To do this, {tidytof}
implements the
tof_downsample()
verb, which allows downsampling using 3
methods: downsampling to an integer number of cells, downsampling to a
fixed proportion of the total number of input cells, or downsampling to
a fixed cellular density in phenotypic space.
tof_downsample()
Using {tidytof}
’s built-in dataset
phenograph_data
, we can see that the original size of the
dataset is 1000 cells per cluster, or 3000 cells in total:
data(phenograph_data)
phenograph_data |>
dplyr::count(phenograph_cluster)
#> # A tibble: 3 × 2
#> phenograph_cluster n
#> <chr> <int>
#> 1 cluster1 1000
#> 2 cluster2 1000
#> 3 cluster3 1000
To randomly sample 200 cells per cluster, we can use
tof_downsample()
using the “constant”
method
:
phenograph_data |>
# downsample
tof_downsample(
group_cols = phenograph_cluster,
method = "constant",
num_cells = 200
) |>
# count the number of downsampled cells in each cluster
count(phenograph_cluster)
#> # A tibble: 3 × 2
#> phenograph_cluster n
#> <chr> <int>
#> 1 cluster1 200
#> 2 cluster2 200
#> 3 cluster3 200
Alternatively, if we wanted to sample 50% of the cells in each
cluster, we could use the “prop” method
:
phenograph_data |>
# downsample
tof_downsample(
group_cols = phenograph_cluster,
method = "prop",
prop_cells = 0.5
) |>
# count the number of downsampled cells in each cluster
count(phenograph_cluster)
#> # A tibble: 3 × 2
#> phenograph_cluster n
#> <chr> <int>
#> 1 cluster1 500
#> 2 cluster2 500
#> 3 cluster3 500
And finally, we might also be interested in taking a slightly
different approach to downsampling that reduces the number of cells not
to a fixed constant or proportion, but to a fixed density in
phenotypic space.

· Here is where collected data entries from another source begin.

import Summits.CriticalPhenomena.PercolationContinuityZ3.Theorems.PercNearOneGluingAdditiveGluingBystanderLemma3
import Literature.Probability.Percolation.ClusterBoundary
import Literature.Probability.LatticeModels.ProdBernoulliIndependence
import Literature.Probability.Percolation.PercolationProofs
import HarnessLib

/-!
# Goodness with two relays via the bystander inequality: the `|A ∖ b| ≤ 2` kernel of `stub_goodStep`

Crux `PercNearOneGluing.AdditiveGluing` (stmt-CriticalPhenomena-4576), line `subuniform-dead-pocket-maximum`,
`stub_goodStep` (siege k42, variation "C1 kernel first"); file 4/4.

**Theorem (`stub_goodCardLeThree_k42`).** Kozma–Nitzan goodness (arXiv:2401.12397 §3.2, in the skeleton's
linear selection form) holds UNCONDITIONALLY for every quadruple `(w, A, o, b)` with `b ∈ A`, `A.card ≤ 3`:
for every level `t` with `1 − t ≤ μ(a ↔ b)` on `A` and every selection `sel W ∈ A`,
`μ(o ↔ A, o ↮ b) + Σ_{W ∋ o, W ∩ A = ∅} μ(C(o) = W) · μ((sel W ↔ b in Wᶜ)ᶜ) ≤ t`.
This is exactly the conclusion of `stub_goodStep` restricted to `A.card ≤ 3` (no induction hypothesis, no low
neighbour): the lead's kernel `C1` ("Pen ≤ Y₁ − X", Lines/subuniform-dead-pocket-maximum-goodstep-c1.md §3)
and with it `GOOD(2) = Kozma–Nitzan Thm 1 + dead-pocket penalty`, previously open.

Proof (`bystander_good_two_relays`): order the two relays, `μ(a₁ ↔ b) ≤ μ(a₂ ↔ b)`.  Per dead pocket `W`
(Markov property `bystander_real_cluster_mul_offConn_compl`),
`μ(C(o)=W) μ((sel W ↔ b in Wᶜ)ᶜ) = μ(C(o)=W, sel W ↮ b) ≤ μ(C(o)=W, a₁↮b) + d(W)⁺`,
`d(W) = μ(C(o)=W, a₁↔b, a₁↮a₂) − μ(C(o)=W, a₂↔b, a₁↮a₂)` (`bystander_pocket_sel_le`).  Summing, the positive parts are
`Σ_{W ∈ R⁺} d(W)` over the RE-ORDERING pockets `R⁺ = {d > 0}` — a family with no monotonicity — and
**Kozma–Nitzan's Lemma 3 for the bystander event `{o ↔ a₂} ∪ {C(o) ∈ R⁺}`** (`bystander_lemma3`, file 3, from the
bystander-BHK inequality of file 2) bounds it by `μ(o↔a₂, a₂↔b, a₁↮a₂) − μ(o↔a₂, a₁↔b, a₁↮a₂)`.  Finally
`{C(o) dead, a₁↮b}`, `{o ↔ A, o ↮ b, a₁ ↮ b}` and `{o↔a₂, a₂↔b, a₁↮a₂}` are disjoint sub-events of `{a₁ ↮ b}`,
of probability `1 − μ(a₁ ↔ b) ≤ t`.
-/

noncomputable section

namespace Summit.CriticalPhenomena.PercolationContinuityZ3.Theorems

open Literature.Probability.Percolation
open MeasureTheory
open Literature.Probability.LatticeModels (prodBernoulli prodBernoulli_real_inter_of_determinedBy)
open scoped Classical

/-! ### Pockets: the Markov property in the skeleton's vocabulary -/

section Pockets

variable {n : ℕ}

/-- **On `{C(o) = W}` a connection between two vertices outside `W` avoids `W`:**
`{x ↔ b} = {x ↔ b in Wᶜ}` there (an open path from `x ∉ W` entering `W` would put `x` into `C(o)`). [folklore] -/
theorem bystander_openConn_iff_offConn_of_cluster {W : Finset (Fin n)} {o x b : Fin n} {ω : BondConfig (Fin n)}
    (hK : openCluster ω o = ↑W) (hx : x ∉ W) :
    ω ∈ openConn x b ↔ ω ∈ openConnIn ((↑W : Set (Fin n))ᶜ) x b := by
  refine ⟨fun h => ?_, fun h => openConnIn_subset_openConn _ x b h⟩
  have hp := DCT16.pathIn_univ_of_reachable (show (openGraph ω).Reachable x b from h)
  rcases hp.exit_or (R := ((↑W : Set (Fin n))ᶜ)) (fun h' => hx (Finset.mem_coe.1 h')) with h' | h'
  · exact DCT16.mem_openConnIn_of_pathIn (h'.mono Set.inter_subset_left)
  · obtain ⟨a, c, ha, hc, -, hac, -⟩ := h'
    exfalso
    have hcW : c ∈ (↑W : Set (Fin n)) := not_not.1 hc
    have hc' : c ∈ openCluster ω o := by rw [hK]; exact hcW
    have ha' : a ∈ openCluster ω o :=
      SimpleGraph.Reachable.trans hc' (SimpleGraph.Adj.reachable hac.symm)
    rw [hK] at ha'
    exact ha ha'

/-- **Markov property of the pocket**: `μ(C(o) = W) · μ((x ↔ b in Wᶜ)ᶜ) = μ(C(o) = W, x ↮ b)` for
`x ∉ W` (the events `{C(o) = W}` and `{x ↔ b in Wᶜ}` use disjoint sets of pairs). [folklore] -/
theorem bystander_real_cluster_mul_offConn_compl (w : Sym2 (Fin n) → unitInterval) (W : Finset (Fin n))
    (o x b : Fin n) (hx : x ∉ W) :
    (prodBernoulli w).real {ω : BondConfig (Fin n) | openCluster ω o = (↑W : Set (Fin n))} *
        (prodBernoulli w).real (openConnIn ((↑W : Set (Fin n))ᶜ) x b)ᶜ =
      (prodBernoulli w).real
        ({ω : BondConfig (Fin n) | openCluster ω o = (↑W : Set (Fin n))} ∩ (openConn x b)ᶜ) := by
  have hset : ({ω : BondConfig (Fin n) | openCluster ω o = (↑W : Set (Fin n))} ∩ (openConn x b)ᶜ) =
      clusterIs o W ∩ (openConnIn ((↑W : Set (Fin n))ᶜ) x b)ᶜ := by
    ext ω
    simp only [Set.mem_inter_iff, Set.mem_setOf_eq, Set.mem_compl_iff, mem_clusterIs]
    constructor
    · rintro ⟨hK, hnot⟩
      exact ⟨hK, fun h => hnot (openConnIn_subset_openConn _ x b h)⟩
    · rintro ⟨hK, hnot⟩
      exact ⟨hK, fun h => hnot ((bystander_openConn_iff_offConn_of_cluster hK hx).1 h)⟩
  rw [hset]
  set F : Finset (Sym2 (Fin n)) := (Set.toFinite (edgesTouching (↑W : Set (Fin n)))).toFinset
    with hF
  have hFc : (↑F : Set (Sym2 (Fin n))) = edgesTouching (↑W : Set (Fin n)) := by
    rw [hF, Set.Finite.coe_toFinset]
  symm
  refine prodBernoulli_real_inter_of_determinedBy w F ?_ ?_ MeasurableSet.of_discrete
    MeasurableSet.of_discrete
  · rw [hFc]; exact determinedBy_clusterIs o W
  · rw [hFc]
    exact (DCT16.determinedBy_openConnIn _ x b le_rfl).compl.mono
      (disjoint_edgesTouching_compl_sym2 _).subset_compl_left

/-- Off `{a₁ ↮ a₂}` the events `{a₁ ↔ b}` and `{a₂ ↔ b}` agree: for every event `S`,
`μ(S, a₁ ↔ b) − μ(S, a₂ ↔ b) = μ(S, a₁ ↔ b, a₁ ↮ a₂) − μ(S, a₂ ↔ b, a₁ ↮ a₂)`. [folklore] -/
theorem bystander_real_inter_openConn_sub_eq (w : Sym2 (Fin n) → unitInterval) (S : Set (BondConfig (Fin n)))
    (a₁ a₂ b : Fin n) :
    (prodBernoulli w).real (S ∩ openConn a₁ b) - (prodBernoulli w).real (S ∩ openConn a₂ b) =
      (prodBernoulli w).real (S ∩ openConn a₁ b ∩ (openConn a₁ a₂)ᶜ) -
        (prodBernoulli w).real (S ∩ openConn a₂ b ∩ (openConn a₁ a₂)ᶜ) := by
  have hDm : MeasurableSet ((openConn a₁ a₂)ᶜ : Set (BondConfig (Fin n))) := MeasurableSet.of_discrete
  have hagree : (S ∩ openConn a₁ b) \ (openConn a₁ a₂)ᶜ = (S ∩ openConn a₂ b) \ (openConn a₁ a₂)ᶜ := by
    ext ω
    simp only [Set.mem_sdiff, Set.mem_inter_iff, Set.mem_compl_iff, not_not]
    constructor
    · rintro ⟨⟨hS, h1⟩, h2⟩
      exact ⟨⟨hS, SimpleGraph.Reachable.trans (SimpleGraph.Reachable.symm h2) h1⟩, h2⟩
    · rintro ⟨⟨hS, h1⟩, h2⟩
      exact ⟨⟨hS, SimpleGraph.Reachable.trans h2 h1⟩, h2⟩
  have hs1 := measureReal_inter_add_sdiff (μ := prodBernoulli w) (s := S ∩ openConn a₁ b) hDm
  have hs2 := measureReal_inter_add_sdiff (μ := prodBernoulli w) (s := S ∩ openConn a₂ b) hDm
  rw [hagree] at hs1
  linarith

/-- **Per-pocket bound.** For a dead pocket `W` and a selected relay `sel W ∈ {a₁, a₂, b}`,
`μ(C(o)=W, sel W ↮ b) ≤ μ(C(o)=W, a₁ ↮ b) + (μ(C(o)=W, a₁↔b, a₁↮a₂) − μ(C(o)=W, a₂↔b, a₁↮a₂))⁺`. [folklore] -/
theorem bystander_pocket_sel_le (w : Sym2 (Fin n) → unitInterval) (W : Finset (Fin n)) (o a₁ a₂ b x : Fin n)
    (hx : x = a₁ ∨ x = a₂ ∨ x = b) :
    (prodBernoulli w).real ({ω : BondConfig (Fin n) | openCluster ω o = (↑W : Set (Fin n))} ∩ (openConn x b)ᶜ) ≤
      (prodBernoulli w).real ({ω : BondConfig (Fin n) | openCluster ω o = (↑W : Set (Fin n))} ∩ (openConn a₁ b)ᶜ) +
        max 0 ((prodBernoulli w).real
            ({ω : BondConfig (Fin n) | openCluster ω o = (↑W : Set (Fin n))} ∩ openConn a₁ b ∩ (openConn a₁ a₂)ᶜ) -
          (prodBernoulli w).real
            ({ω : BondConfig (Fin n) | openCluster ω o = (↑W : Set (Fin n))} ∩ openConn a₂ b ∩ (openConn a₁ a₂)ᶜ)) := by
  set μ := prodBernoulli w with hμ
  set S : Set (BondConfig (Fin n)) := {ω | openCluster ω o = (↑W : Set (Fin n))} with hS
  have hmax : 0 ≤ max 0 (μ.real (S ∩ openConn a₁ b ∩ (openConn a₁ a₂)ᶜ) -
      μ.real (S ∩ openConn a₂ b ∩ (openConn a₁ a₂)ᶜ)) := le_max_left _ _
  rcases hx with rfl | rfl | rfl
  · linarith
  · -- `x = a₂`: `μ(S, a₂↮b) = μ(S) − μ(S, a₂↔b)` and `μ(S, a₁↮b) = μ(S) − μ(S, a₁↔b)`
    have h1 := measureReal_inter_add_sdiff (μ := μ) (s := S)
      (MeasurableSet.of_discrete (s := (openConn x b : Set (BondConfig (Fin n)))))
    have h2 := measureReal_inter_add_sdiff (μ := μ) (s := S)
      (MeasurableSet.of_discrete (s := (openConn a₁ b : Set (BondConfig (Fin n)))))
    rw [Set.sdiff_eq] at h1 h2
    have h3 := bystander_real_inter_openConn_sub_eq w S a₁ x b
    have h4 := le_max_right 0 (μ.real (S ∩ openConn a₁ b ∩ (openConn a₁ x)ᶜ) -
      μ.real (S ∩ openConn x b ∩ (openConn a₁ x)ᶜ))
    rw [← hμ] at h3
    linarith
  · -- `x = b`: `{b ↮ b} = ∅`
    have h0 : μ.real (S ∩ (openConn x x)ᶜ) = 0 := by
      have : (S ∩ (openConn x x)ᶜ : Set (BondConfig (Fin n))) = ∅ :=
        Set.eq_empty_of_forall_notMem fun ω ⟨_, h⟩ => h (SimpleGraph.Reachable.refl x)
      rw [this, measureReal_empty]
    rw [h0]
    exact add_nonneg measureReal_nonneg hmax

/-- The pocket fibres `{C(o) = W}` are pairwise disjoint (also after intersecting with anything). [folklore] -/
theorem bystander_pairwiseDisjoint_cluster_inter (o : Fin n) (T : Finset (Fin n) → Set (BondConfig (Fin n)))
    (𝓕 : Finset (Finset (Fin n))) :
    (↑𝓕 : Set (Finset (Fin n))).PairwiseDisjoint fun W =>
      {ω : BondConfig (Fin n) | openCluster ω o = (↑W : Set (Fin n))} ∩ T W := by
  intro W _ W' _ hWW'
  rw [Function.onFun, Set.disjoint_left]
  rintro ω ⟨hW, -⟩ ⟨hW', -⟩
  exact hWW' (Finset.coe_injective (hW.symm.trans hW'))

/-- Summing a pocket family: `Σ_{W ∈ 𝓕} μ(C(o) = W, T) = μ(C(o) ∈ 𝓕, T)`. [folklore] -/
theorem bystander_sum_real_cluster_inter (w : Sym2 (Fin n) → unitInterval) (o : Fin n)
    (T : Set (BondConfig (Fin n))) (𝓕 : Finset (Finset (Fin n))) :
    ∑ W ∈ 𝓕, (prodBernoulli w).real ({ω : BondConfig (Fin n) | openCluster ω o = (↑W : Set (Fin n))} ∩ T) =
      (prodBernoulli w).real
        ({ω : BondConfig (Fin n) | openCluster ω o ∈ {S : Set (Fin n) | ∃ W ∈ 𝓕, (↑W : Set (Fin n)) = S}} ∩ T) := by
  have hU : ({ω : BondConfig (Fin n) | openCluster ω o ∈ {S : Set (Fin n) | ∃ W ∈ 𝓕, (↑W : Set (Fin n)) = S}} ∩ T) =
      ⋃ W ∈ 𝓕, ({ω : BondConfig (Fin n) | openCluster ω o = (↑W : Set (Fin n))} ∩ T) := by
    ext ω
    simp only [Set.mem_inter_iff, Set.mem_setOf_eq, Set.mem_iUnion, exists_prop]
    constructor
    · rintro ⟨⟨W, hW, hWK⟩, hT⟩
      exact ⟨W, hW, hWK.symm, hT⟩
    · rintro ⟨W, hW, hWK, hT⟩
      exact ⟨⟨W, hW, hWK.symm⟩, hT⟩
  rw [hU, measureReal_biUnion_finset (bystander_pairwiseDisjoint_cluster_inter o (fun _ => T) 𝓕)
    (fun _ _ => MeasurableSet.of_discrete)]

end Pockets

/-! ### Goodness with two relays -/

section GoodTwoRelays

variable {n : ℕ}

For example, the following scatterplot demonstrates
that there are certain areas of phenotypic density in
phenograph_data
that contain more cells than others along
the cd34
/cd38
axes:
rescale_max <-
function(x, to = c(0, 1), from = range(x, na.rm = TRUE)) {
x / from[2] * to[2]
}
phenograph_data |>
# preprocess all numeric columns in the dataset
tof_preprocess(undo_noise = FALSE) |>
# plot
ggplot(aes(x = cd34, y = cd38)) +
geom_hex() +
coord_fixed(ratio = 0.4) +
scale_x_continuous(limits = c(NA, 1.5)) +
scale_y_continuous(limits = c(NA, 4)) +
scale_fill_viridis_c(
labels = function(x) round(rescale_max(x), 2)
) +
labs(
fill = "relative density"
)
To reduce the number of cells in our dataset until the local density
around each cell in our dataset is relatively constant, we can use the
“density” method
of tof_downsample
:
phenograph_data |>
tof_preprocess(undo_noise = FALSE) |>
tof_downsample(method = "density", density_cols = c(cd34, cd38)) |>
# plot
ggplot(aes(x = cd34, y = cd38)) +
geom_hex() +
coord_fixed(ratio = 0.4) +
scale_x_continuous(limits = c(NA, 1.5)) +
scale_y_continuous(limits = c(NA, 4)) +
scale_fill_viridis_c(
labels = function(x) round(rescale_max(x), 2)
) +
labs(
fill = "relative density"
)
Thus, we can see that the density after downsampling is more uniform
(though not exactly uniform) across the range of
cd34
/cd38
values in
phenograph_data
.
For more details, check out the documentation for the 3 underlying
members of the tof_downsample_*
function family (which are
wrapped by tof_downsample
):
tof_downsample_constant
tof_downsample_prop
tof_downsample_density
sessionInfo()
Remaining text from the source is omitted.